Who's in Charge Here?
- Sarah Ryan
- May 16
- 2 min read
Who’s in Charge? On External Regulation, Internal Authority, and the Conditions for Safety.
In some developmental environments, safety is absorbed early, held in tone, timing, and the felt sense of being understood. Over time, that safety becomes internal, a quiet centre that can navigate tension, withstand difference, and remain coherent in the presence of another.
But when early life is marked by unpredictability, dislocation, or emotional overwhelm, the nervous system adapts. Safety is no longer something felt, it becomes something that must be located. Not assumed, but confirmed.
The psyche learns to scan, to test, to ask, silently or otherwise: who’s in charge? Is someone holding this? Am I safe here, or do I need to manage it myself?
This is the foundation of external regulation, where internal equilibrium depends on the stability of the other, where emotional safety is outsourced, and the self orients around what is happening out there.
This structure is often adaptive, even brilliant. It allows people to function, sometimes exceptionally, in environments that are psychically unsafe. But it comes at a cost, the erosion of internal authority. The sense of what’s real, what’s felt, what matters, independent of feedback or reassurance, can become difficult to access.
People in this position often appear strong, competent, flexible. But beneath that flexibility can be a kind of fragility. They may yield quickly, not because they’ve changed their mind, but because the firmness of the other settles them. Or they may challenge, not because they disagree, but because they need to feel the structure push back. Until something holds, the world doesn’t feel real.
Eventually, this dynamic becomes unsustainable. The constant attunement to others, who’s steady, who’s in charge, who’s okay, can obscure the deeper question: what do I believe? What do I want? What do I know to be true, even if no one agrees?
This is the beginning of internal authority, not a rigid insistence, but a grounded clarity.
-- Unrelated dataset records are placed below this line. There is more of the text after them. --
/-- The period box is a Borel set. [cite: Lange2023AbelianVarietiesComplex, §1.1.1] -/
theorem measurableSet_periodBox (a : ι → ℝ) : MeasurableSet (periodBox Φ a) := by
  rw [periodBox, ContinuousLinearEquiv.image_eq_preimage_symm]
  exact (MeasurableSet.univ_pi fun i ↦ measurableSet_Ico).preimage Φ.symm.continuous.measurable

/-- **The period box is a fundamental domain of `Λ` for every measure on `E`**: every point of `E` has
exactly one `Λ`-translate in `Φ(∏ᵢ [aᵢ, aᵢ + 1))` (coordinatewise Euclidean division, `toIcoDiv`).
[cite: Lange2023AbelianVarietiesComplex, §1.1.1] -/
theorem isAddFundamentalDomain_periodBox (a : ι → ℝ) (μ : Measure E) :
    IsAddFundamentalDomain (periodLattice Φ) (periodBox Φ a) μ := by
  refine IsAddFundamentalDomain.mk' (measurableSet_periodBox Φ a).nullMeasurableSet fun x ↦ ?_
  -- the integer vector putting `x` into the box
  set y : ι → ℝ := Φ.symm x with hy
  set m₀ : ι → ℤ := fun i ↦ -toIcoDiv zero_lt_one (a i) (y i) with hm₀
  have key : ∀ m : ι → ℤ, latticeVec Φ m + x ∈ periodBox Φ a ↔ m = m₀ := by
    intro m
    rw [mem_periodBox_iff]
    have hcoord : ∀ i, Φ.symm (latticeVec Φ m + x) i = y i - (-m i) • (1 : ℝ) := fun i ↦ by
      simp [latticeVec, hy, add_comm]
    simp_rw [hcoord]
    constructor
    · intro h
      funext i
      have hi := h i
      rw [show a i + 1 = a i + (1 : ℝ) from rfl] at hi
      have := toIcoDiv_eq_of_sub_zsmul_mem_Ico (hp := zero_lt_one) hi
      simp [hm₀, this]
    · rintro rfl i
      have h := sub_toIcoDiv_zsmul_mem_Ico zero_lt_one (a i) (y i)
      simpa [hm₀] using h
  refine ⟨⟨latticeVec Φ m₀, latticeVec_mem_periodLattice Φ m₀⟩, (key m₀).2 rfl, ?_⟩
  rintro ⟨g, hg⟩ hgx
  obtain ⟨m, rfl⟩ := (mem_periodLattice_iff Φ).1 hg
  have hm : m = m₀ := (key m).1 hgx
  subst hm
  rfl

end Lattice

end ComplexTorus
The ability to stay with one’s position, even when the external structure doesn’t move, even when it creates tension, even when no one mirrors it back.
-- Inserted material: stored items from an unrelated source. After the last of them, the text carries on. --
import Mathlib
import Summits.Ventures.HodgeRepro2.T5CyclotomicSubfieldSexticCensus

/-!
# A NON-CYCLOTOMIC SEXTIC GALOIS CM FIELD: `F = ℚ(ζ₂₁)^{⟨σ₁₃⟩} = ℚ(√−3, ζ₇ + ζ₇⁻¹)`, ITS CENSUS BY `p mod 21`

Tier-5 support N2 / N3 / §G-N4.2 (seat p3, gen 81). The brief's «sextic Galois CM case» has so far been inhabited
on the cyclotomic fields `ℚ(ζ₇)` (files 264–277) and `ℚ(ζ₉)` (files 283–284). This file exhibits a sextic Galois CM
field that is NOT cyclotomic and runs the census of files 286–287 on it: inside `L = ℚ(ζ₂₁)` (degree `12`), let
`σ₁₃ : ζ ↦ ζ¹³` (order `2`: `13² = 169 ≡ 1 mod 21`) and `F := L^{⟨σ₁₃⟩}` its fixed field. Then

* `finrank_fixedField`: `[F : ℚ] = 6`; `zmodSubgroup_eq`: `H_F = ⟨13⟩ ≤ (ℤ/21ℤ)ˣ`;
* `isTotallyComplex_fixedField`: `F` is totally complex (it contains `ω = ζ₂₁⁷`, a primitive cube root of unity,
  fixed by `σ₁₃` since `13 ≡ 1 mod 3`); hence `isCMField_fixedField`: `F` is a CM field, `isGalois_fixedField`;
* **`not_isCyclotomicExtension`**: `F` is not a cyclotomic field (`¬ IsCyclotomicExtension {n} ℚ F` for every
  `n ≠ 0`): `13` splits completely in `F` (`13 ∈ H_F`), while in `ℚ(ζₙ)` it is ramified when `13 ∣ n` and has residue
  degree `ord_n(13)` otherwise, which is `1` only for `n ∣ 12` — and `φ(n) ≠ 6` for those `n`;
* the orders `ord(p · ⟨13⟩)` in `(ℤ/21ℤ)ˣ / ⟨13⟩` for `p = 2, 5, 13, 29, 41, 43, 97` (`6, 6, 1, 2, 2, 1, 1`), by two
  decidable checks each (`orderOf_mk_eq`); the census of `F` at these primes is file 289
  (`T5CyclotomicTwentyOneCensus`).

§8(d): uses an L-value-free non-vanishing device: NO.
-/

open NumberField IsCyclotomicExtension.Rat Ideal IsDedekindDomain IsDedekindDomain.HeightOneSpectrum
open Summit.Ventures.HodgeRepro2.T5CyclotomicSubfieldInertiaDeg
  Summit.Ventures.HodgeRepro2.T5CyclotomicSubfieldSexticCensus

namespace Summit.Ventures.HodgeRepro2.T5CyclotomicTwentyOneSextic

section Units

/-- `13` is prime to `21`. -/
theorem coprime_thirteen : Nat.Coprime 13 21 := by decide

/-- The unit `13 ∈ (ℤ/21ℤ)ˣ`. -/
def u13 : (ZMod 21)ˣ := ZMod.unitOfCoprime 13 coprime_thirteen

/-- `(u13 : ℤ/21ℤ) = 13`. -/
theorem u13_val : (u13 : ZMod 21) = 13 := by
  rw [u13, ZMod.coe_unitOfCoprime]
  rfl

/-- `13² = 1` in `(ℤ/21ℤ)ˣ` (`169 = 8 · 21 + 1`). -/
theorem u13_sq : u13 ^ 2 = 1 := by
  rw [Units.ext_iff, Units.val_pow_eq_pow_val, u13_val, Units.val_one]
  decide

/-- `u13 ≠ 1`. -/
theorem u13_ne_one : u13 ≠ 1 := by
  intro h
  rw [Units.ext_iff, u13_val, Units.val_one] at h
  exact absurd h (by decide)

/-- `orderOf u13 = 2`. -/
theorem orderOf_u13 : orderOf u13 = 2 :=
  orderOf_eq_prime u13_sq u13_ne_one

/-- In any group, `x ∈ ⟨g⟩` with `g² = 1` iff `x = 1 ∨ x = g`. -/
theorem mem_zpowers_iff_of_sq_eq_one {G : Type*} [Group G] {g : G} (hg : g ^ 2 = 1) (x : G) :
    x ∈ Subgroup.zpowers g ↔ x = 1 ∨ x = g := by
  constructor
  · rintro ⟨k, rfl⟩
    show g ^ k = 1 ∨ g ^ k = g
    obtain ⟨r, hr | hr⟩ := Int.even_or_odd' k
    · left
      rw [hr, zpow_mul, zpow_ofNat, hg, one_zpow]
    · right
      rw [hr, zpow_add, zpow_mul, zpow_ofNat, hg, one_zpow, one_mul, zpow_one]
  · rintro (rfl | rfl)
    · exact Subgroup.one_mem _
    · exact Subgroup.mem_zpowers _

/-- `(a · ⟨13⟩)^j = 1` in `(ℤ/21ℤ)ˣ / ⟨13⟩` iff `a^j ∈ {1, 13}` in `ℤ/21ℤ`. -/
theorem mk_pow_eq_one_iff (a : (ZMod 21)ˣ) (j : ℕ) :
    (QuotientGroup.mk a : (ZMod 21)ˣ ⧸ Subgroup.zpowers u13) ^ j = 1 ↔
      (a : ZMod 21) ^ j = 1 ∨ (a : ZMod 21) ^ j = 13 := by
  rw [← QuotientGroup.mk_pow, QuotientGroup.eq_one_iff, mem_zpowers_iff_of_sq_eq_one u13_sq,
    Units.ext_iff, Units.ext_iff, Units.val_pow_eq_pow_val, Units.val_one, u13_val]

/-- **The order of `p · ⟨13⟩` in `(ℤ/21ℤ)ˣ / ⟨13⟩` from two decidable checks**: `p^k ∈ {1, 13}` and `p^j ∉ {1, 13}`
for `0 < j < k`. -/
theorem orderOf_mk_eq (p : ℕ) (hp : p.Coprime 21) (k : ℕ) (hk : 0 < k)
    (h1 : (p : ZMod 21) ^ k = 1 ∨ (p : ZMod 21) ^ k = 13)
    (h2 : ∀ j ∈ Finset.Ico 1 k, ¬ ((p : ZMod 21) ^ j = 1 ∨ (p : ZMod 21) ^ j = 13)) :
    orderOf (QuotientGroup.mk (ZMod.unitOfCoprime p hp) : (ZMod 21)ˣ ⧸ Subgroup.zpowers u13) = k := by
  rw [orderOf_eq_iff hk]
  refine ⟨?_, ?_⟩
  · rw [mk_pow_eq_one_iff, ZMod.coe_unitOfCoprime]
    exact h1
  · intro j hjk hj h
    rw [mk_pow_eq_one_iff, ZMod.coe_unitOfCoprime] at h
    exact h2 j (Finset.mem_Ico.mpr ⟨hj, hjk⟩) h

/-- Transport of `orderOf (a · H)` along an equality of subgroups. -/
theorem orderOf_mk_congr {G : Type*} [CommGroup G] {H H' : Subgroup G} (h : H = H') (a : G) :
    orderOf (QuotientGroup.mk a : G ⧸ H) = orderOf (QuotientGroup.mk a : G ⧸ H') := by
  subst h
  rfl

/-- `ord(2 · ⟨13⟩) = 6`. -/
theorem orderOf_mk_two :
    orderOf (QuotientGroup.mk (ZMod.unitOfCoprime 2 (by decide)) :
      (ZMod 21)ˣ ⧸ Subgroup.zpowers u13) = 6 :=
  orderOf_mk_eq 2 (by decide) 6 (by norm_num) (by decide) (by decide)

/-- `ord(5 · ⟨13⟩) = 6`. -/
theorem orderOf_mk_five :
    orderOf (QuotientGroup.mk (ZMod.unitOfCoprime 5 (by decide)) :
      (ZMod 21)ˣ ⧸ Subgroup.zpowers u13) = 6 :=
  orderOf_mk_eq 5 (by decide) 6 (by norm_num) (by decide) (by decide)

/-- `ord(13 · ⟨13⟩) = 1`. -/
theorem orderOf_mk_thirteen :
    orderOf (QuotientGroup.mk (ZMod.unitOfCoprime 13 (by decide)) :
      (ZMod 21)ˣ ⧸ Subgroup.zpowers u13) = 1 :=
  orderOf_mk_eq 13 (by decide) 1 (by norm_num) (by decide) (by decide)

/-- `ord(29 · ⟨13⟩) = 2` (`29 ≡ 8 mod 21`). -/
theorem orderOf_mk_twentyNine :
    orderOf (QuotientGroup.mk (ZMod.unitOfCoprime 29 (by decide)) :
      (ZMod 21)ˣ ⧸ Subgroup.zpowers u13) = 2 :=
  orderOf_mk_eq 29 (by decide) 2 (by norm_num) (by decide) (by decide)

/-- `ord(41 · ⟨13⟩) = 2` (`41 ≡ −1 mod 21`). -/
theorem orderOf_mk_fortyOne :
    orderOf (QuotientGroup.mk (ZMod.unitOfCoprime 41 (by decide)) :
      (ZMod 21)ˣ ⧸ Subgroup.zpowers u13) = 2 :=
  orderOf_mk_eq 41 (by decide) 2 (by norm_num) (by decide) (by decide)

/-- `ord(43 · ⟨13⟩) = 1` (`43 ≡ 1 mod 21`). -/
theorem orderOf_mk_fortyThree :
    orderOf (QuotientGroup.mk (ZMod.unitOfCoprime 43 (by decide)) :
      (ZMod 21)ˣ ⧸ Subgroup.zpowers u13) = 1 :=
  orderOf_mk_eq 43 (by decide) 1 (by norm_num) (by decide) (by decide)

/-- `ord(97 · ⟨13⟩) = 1` (`97 ≡ 13 mod 21`: order `2` in `(ℤ/21ℤ)ˣ`, trivial modulo `⟨13⟩`). -/
theorem orderOf_mk_ninetySeven :
    orderOf (QuotientGroup.mk (ZMod.unitOfCoprime 97 (by decide)) :
      (ZMod 21)ˣ ⧸ Subgroup.zpowers u13) = 1 :=
  orderOf_mk_eq 97 (by decide) 1 (by norm_num) (by decide) (by decide)

end Units

section Field

variable (L : Type*) [Field L] [NumberField L] [IsCyclotomicExtension {21} ℚ L]

/-- **`σ₁₃ : ζ ↦ ζ¹³`**, the automorphism of `ℚ(ζ₂₁)` attached to `13 ∈ (ℤ/21ℤ)ˣ` by Mathlib's `galEquivZMod`. -/
noncomputable def sigma : (L ≃ₐ[ℚ] L) := (galEquivZMod 21 L).symm u13

/-- `galEquivZMod σ₁₃ = 13`. -/
theorem galEquivZMod_sigma : galEquivZMod 21 L (sigma L) = u13 :=
  (galEquivZMod 21 L).apply_symm_apply u13

/-- `σ₁₃² = 1`. -/
theorem sigma_sq : sigma L ^ 2 = 1 := by
  rw [sigma, ← map_pow, u13_sq, map_one]

/-- `orderOf σ₁₃ = 2`. -/
theorem orderOf_sigma : orderOf (sigma L) = 2 :=
  (orderOf_injective (galEquivZMod 21 L).symm.toMonoidHom (galEquivZMod 21 L).symm.injective u13).trans
    orderOf_u13

/-- **THE FIELD `F = ℚ(ζ₂₁)^{⟨σ₁₃⟩}`** — a non-cyclotomic sextic Galois CM field (`= ℚ(√−3, ζ₇ + ζ₇⁻¹)`). -/
noncomputable def fixedField : IntermediateField ℚ L :=
  IntermediateField.fixedField (Subgroup.zpowers (sigma L))

/-- `Gal(ℚ(ζ₂₁)/F) = ⟨σ₁₃⟩` (the Galois correspondence). -/
theorem fixingSubgroup_fixedField : (fixedField L).fixingSubgroup = Subgroup.zpowers (sigma L) :=
  IntermediateField.fixingSubgroup_fixedField _

/-- **`H_F = ⟨13⟩ ≤ (ℤ/21ℤ)ˣ`**: the subgroup of file 286 cutting out `F`. -/
theorem zmodSubgroup_eq : zmodSubgroup 21 L (fixedField L) = Subgroup.zpowers u13 := by
  unfold zmodSubgroup
  rw [fixingSubgroup_fixedField]
  change Subgroup.map (galEquivZMod 21 L).toMonoidHom (Subgroup.zpowers (sigma L)) = _
  rw [MonoidHom.map_zpowers]
  simp only [MulEquiv.coe_toMonoidHom]
  rw [galEquivZMod_sigma]

/-- `[ℚ(ζ₂₁) : F] = 2`. -/
theorem finrank_fixedField_top : Module.finrank (fixedField L) L = 2 := by
  rw [fixedField, IntermediateField.finrank_fixedField_eq_card, Nat.card_zpowers, orderOf_sigma]

/-- `φ(21) = 12`. -/
theorem totient_twentyOne : Nat.totient 21 = 12 := by decide

/-- `[ℚ(ζ₂₁) : ℚ] = 12`. -/
theorem finrank_cyclotomic : Module.finrank ℚ L = 12 := by
  rw [IsCyclotomicExtension.Rat.finrank 21 L, totient_twentyOne]

/-- **`[F : ℚ] = 6`**. -/
theorem finrank_fixedField : Module.finrank ℚ (fixedField L) = 6 := by
  have h := Module.finrank_mul_finrank ℚ (fixedField L) L
  rw [finrank_fixedField_top, finrank_cyclotomic L] at h
  omega

/-- `ω := ζ₂₁⁷` is a primitive cube root of unity lying in `F` (`σ₁₃ ω = ω¹³ = ω`). -/
theorem exists_isPrimitiveRoot_three_mem : ∃ ω : L, IsPrimitiveRoot ω 3 ∧ ω ∈ fixedField L := by
  have hζ := IsCyclotomicExtension.zeta_spec 21 ℚ L
  set ζ := IsCyclotomicExtension.zeta 21 ℚ L with hζdef
  have hω : IsPrimitiveRoot (ζ ^ 7) 3 := hζ.pow (by norm_num) (by norm_num)
  refine ⟨ζ ^ 7, hω, ?_⟩
  rw [fixedField, IntermediateField.mem_fixedField_iff]
  intro f hf
  rw [mem_zpowers_iff_of_sq_eq_one (sigma_sq L)] at hf
  rcases hf with rfl | rfl
  · rfl
  · rw [galEquivZMod_apply_of_pow_eq 21 L (sigma L) (by rw [← pow_mul, mul_comm, pow_mul, hζ.pow_eq_one, one_pow]),
      galEquivZMod_sigma]
    have h13 : (u13 : ZMod 21).val = 13 := by rw [u13_val]; rfl
    rw [h13, show (13 : ℕ) = 3 * 4 + 1 from rfl, pow_succ, pow_mul, hω.pow_eq_one, one_pow, one_mul]

/-- **`F` is totally complex** (it contains `ℚ(ω)`, `ω` a primitive cube root of unity). -/
theorem isTotallyComplex_fixedField : IsTotallyComplex (fixedField L) := by
  obtain ⟨ω, hω, hωF⟩ := exists_isPrimitiveRoot_three_mem L
  have hEF : IntermediateField.adjoin ℚ {ω} ≤ fixedField L := by
    rw [IntermediateField.adjoin_le_iff]
    simpa using hωF
  haveI : IsCyclotomicExtension {3} ℚ (IntermediateField.adjoin ℚ {ω}) :=
    hω.intermediateField_adjoin_isCyclotomicExtension ℚ
  haveI : IsTotallyComplex (IntermediateField.adjoin ℚ {ω}) :=
    IsCyclotomicExtension.Rat.isTotallyComplex (n := 3) _ (by norm_num)
  letI : Algebra (IntermediateField.adjoin ℚ {ω}) (fixedField L) :=
    (IntermediateField.inclusion hEF).toRingHom.toAlgebra
  exact isTotallyComplex_of_algebra (IntermediateField.adjoin ℚ {ω}) (fixedField L)

/-- **`F` is a CM field** (file 287 on a totally complex subfield of `ℚ(ζ₂₁)`). -/
theorem isCMField_fixedField : IsCMField (fixedField L) :=
  haveI := isTotallyComplex_fixedField L
  isCMField_of_isTotallyComplex 21 L (fixedField L)

/-- `F` is Galois over `ℚ`. -/
theorem isGalois_fixedField : IsGalois ℚ (fixedField L) :=
  isGalois 21 L (fixedField L)

/-- `Gal(F/ℚ)` is cyclic (file 281: every sextic Galois CM field). -/
theorem isCyclic_gal_fixedField : IsCyclic ((fixedField L) ≃ₐ[ℚ] (fixedField L)) :=
  haveI := isCMField_fixedField L
  haveI := isGalois_fixedField L
  T5CMFieldCyclicGaloisCriterion.isCyclic_gal (fixedField L) (finrank_fixedField L)

/-- `[F⁺ : ℚ] = 3` (`F⁺ = ℚ(ζ₇ + ζ₇⁻¹)`). -/
theorem finrank_maximalRealSubfield : Module.finrank ℚ (maximalRealSubfield (fixedField L)) = 3 :=
  haveI := isCMField_fixedField L
  T5CMFieldCyclicGaloisCriterion.finrank_maximalRealSubfield (fixedField L) (finrank_fixedField L)

end Field

section NotCyclotomic

variable (L : Type*) [Field L] [NumberField L] [IsCyclotomicExtension {21} ℚ L]

/-- `13` is unramified in `F`. -/
theorem ramificationIdx_thirteen (𝔭 : Ideal (𝓞 (fixedField L))) [𝔭.IsPrime]
    [𝔭.LiesOver (span {(13 : ℤ)})] : 𝔭.ramificationIdx ℤ = 1 :=
  haveI : Fact (Nat.Prime 13) := ⟨by norm_num⟩
  T5CyclotomicUnramified.ramificationIdx_eq_one (m := 21) 13 L (fixedField L) (by decide) 𝔭

/-- **`13` splits completely in `F`**: `f(𝔭/13) = 1` (`13 ∈ H_F`). -/
theorem inertiaDeg_thirteen (𝔭 : Ideal (𝓞 (fixedField L))) [𝔭.IsPrime]
    [𝔭.LiesOver (span {(13 : ℤ)})] : 𝔭.inertiaDeg ℤ = 1 := by
  haveI : Fact (Nat.Prime 13) := ⟨by norm_num⟩
  rw [inertiaDeg_eq_orderOf_mk 21 L (fixedField L) 13 (by decide) 𝔭,
    orderOf_mk_congr (zmodSubgroup_eq L)]
  exact orderOf_mk_thirteen

/-- `φ(n) ≠ 6` for every divisor `n` of `12`. -/
theorem totient_ne_six_of_dvd_twelve : ∀ n ∈ Nat.divisors 12, Nat.totient n ≠ 6 := by decide

/-- **`F` IS NOT A CYCLOTOMIC FIELD**: `¬ IsCyclotomicExtension {n} ℚ F` for every `n ≠ 0`. Proof: `13` splits
completely in `F`; in `ℚ(ζₙ)` it is ramified (`e = 13^k · 12`) when `13 ∣ n`, and has residue degree `ord_n(13)`
otherwise, which is `1` only when `n ∣ 12` — but then `φ(n) ≠ 6 = [F : ℚ]`. -/
theorem not_isCyclotomicExtension (n : ℕ) [NeZero n] :
    ¬ IsCyclotomicExtension {n} ℚ (fixedField L) := by
  intro hn
  haveI : Fact (Nat.Prime 13) := ⟨by norm_num⟩
  haveI : (span {(13 : ℤ)}).IsMaximal := Int.ideal_span_isMaximal_of_prime 13
  obtain ⟨𝔭, h𝔭max, h𝔭13⟩ := Ideal.exists_ideal_over_maximal_of_isIntegral (S := 𝓞 (fixedField L))
    (span {(13 : ℤ)}) (by
      rw [(RingHom.injective_iff_ker_eq_bot _).mp (algebraMap ℤ (𝓞 (fixedField L))).injective_int]
      exact bot_le)
  haveI : 𝔭.IsPrime := h𝔭max.isPrime
  haveI : 𝔭.LiesOver (span {(13 : ℤ)}) := ⟨h𝔭13.symm⟩
  have h6 : Nat.totient n = 6 := by
    rw [← IsCyclotomicExtension.Rat.finrank n (fixedField L), finrank_fixedField]
  by_cases h13 : 13 ∣ n
  · obtain ⟨e, n', hn', hne⟩ := Nat.exists_eq_pow_mul_and_not_dvd (NeZero.ne n) 13 (by norm_num)
    obtain ⟨k, rfl⟩ : ∃ k, e = k + 1 := by
      rcases e with _ | k
      · exfalso
        rw [pow_zero, one_mul] at hne
        exact hn' (hne ▸ h13)
      · exact ⟨k, rfl⟩
    have he := IsCyclotomicExtension.Rat.ramificationIdx_eq n (fixedField L) 𝔭 hne hn'
    rw [ramificationIdx_thirteen] at he
    have : 1 ≤ 13 ^ k := Nat.one_le_pow _ _ (by norm_num)
    omega
  · have hf := IsCyclotomicExtension.Rat.inertiaDeg_eq_of_not_dvd 13 (fixedField L) 𝔭 h13
    rw [inertiaDeg_thirteen] at hf
    have h1 : ((13 : ℕ) : ZMod n) = ((1 : ℕ) : ZMod n) := by
      rw [Nat.cast_one]
      exact orderOf_eq_one_iff.mp hf.symm
    have hdvd : n ∣ 12 := (Nat.modEq_iff_dvd' (by norm_num)).mp ((ZMod.natCast_eq_natCast_iff _ _ _).mp h1).symm
    exact totient_ne_six_of_dvd_twelve n (Nat.mem_divisors.mpr ⟨hdvd, by norm_num⟩) h6

end NotCyclotomic

end Summit.Ventures.HodgeRepro2.T5CyclotomicTwentyOneSextic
Because the deepest authority doesn’t come from being in charge, it comes from knowing what you carry, and staying with it, quietly, steadily, without demand.
From that place, safety is no longer something that must be confirmed,

it is something that can be inhabited.
And when this process unfolds, when safety no longer depends on who’s holding you, but on what you’ve come to hold within, something quietly extraordinary happens. You begin to move through the world with a different gravity. Not grasping, not proving, just anchored. This kind of self-possession draws others not through performance, but through presence. It’s not about power. It’s about being whole. And wholeness, when inhabited fully, is magnetic.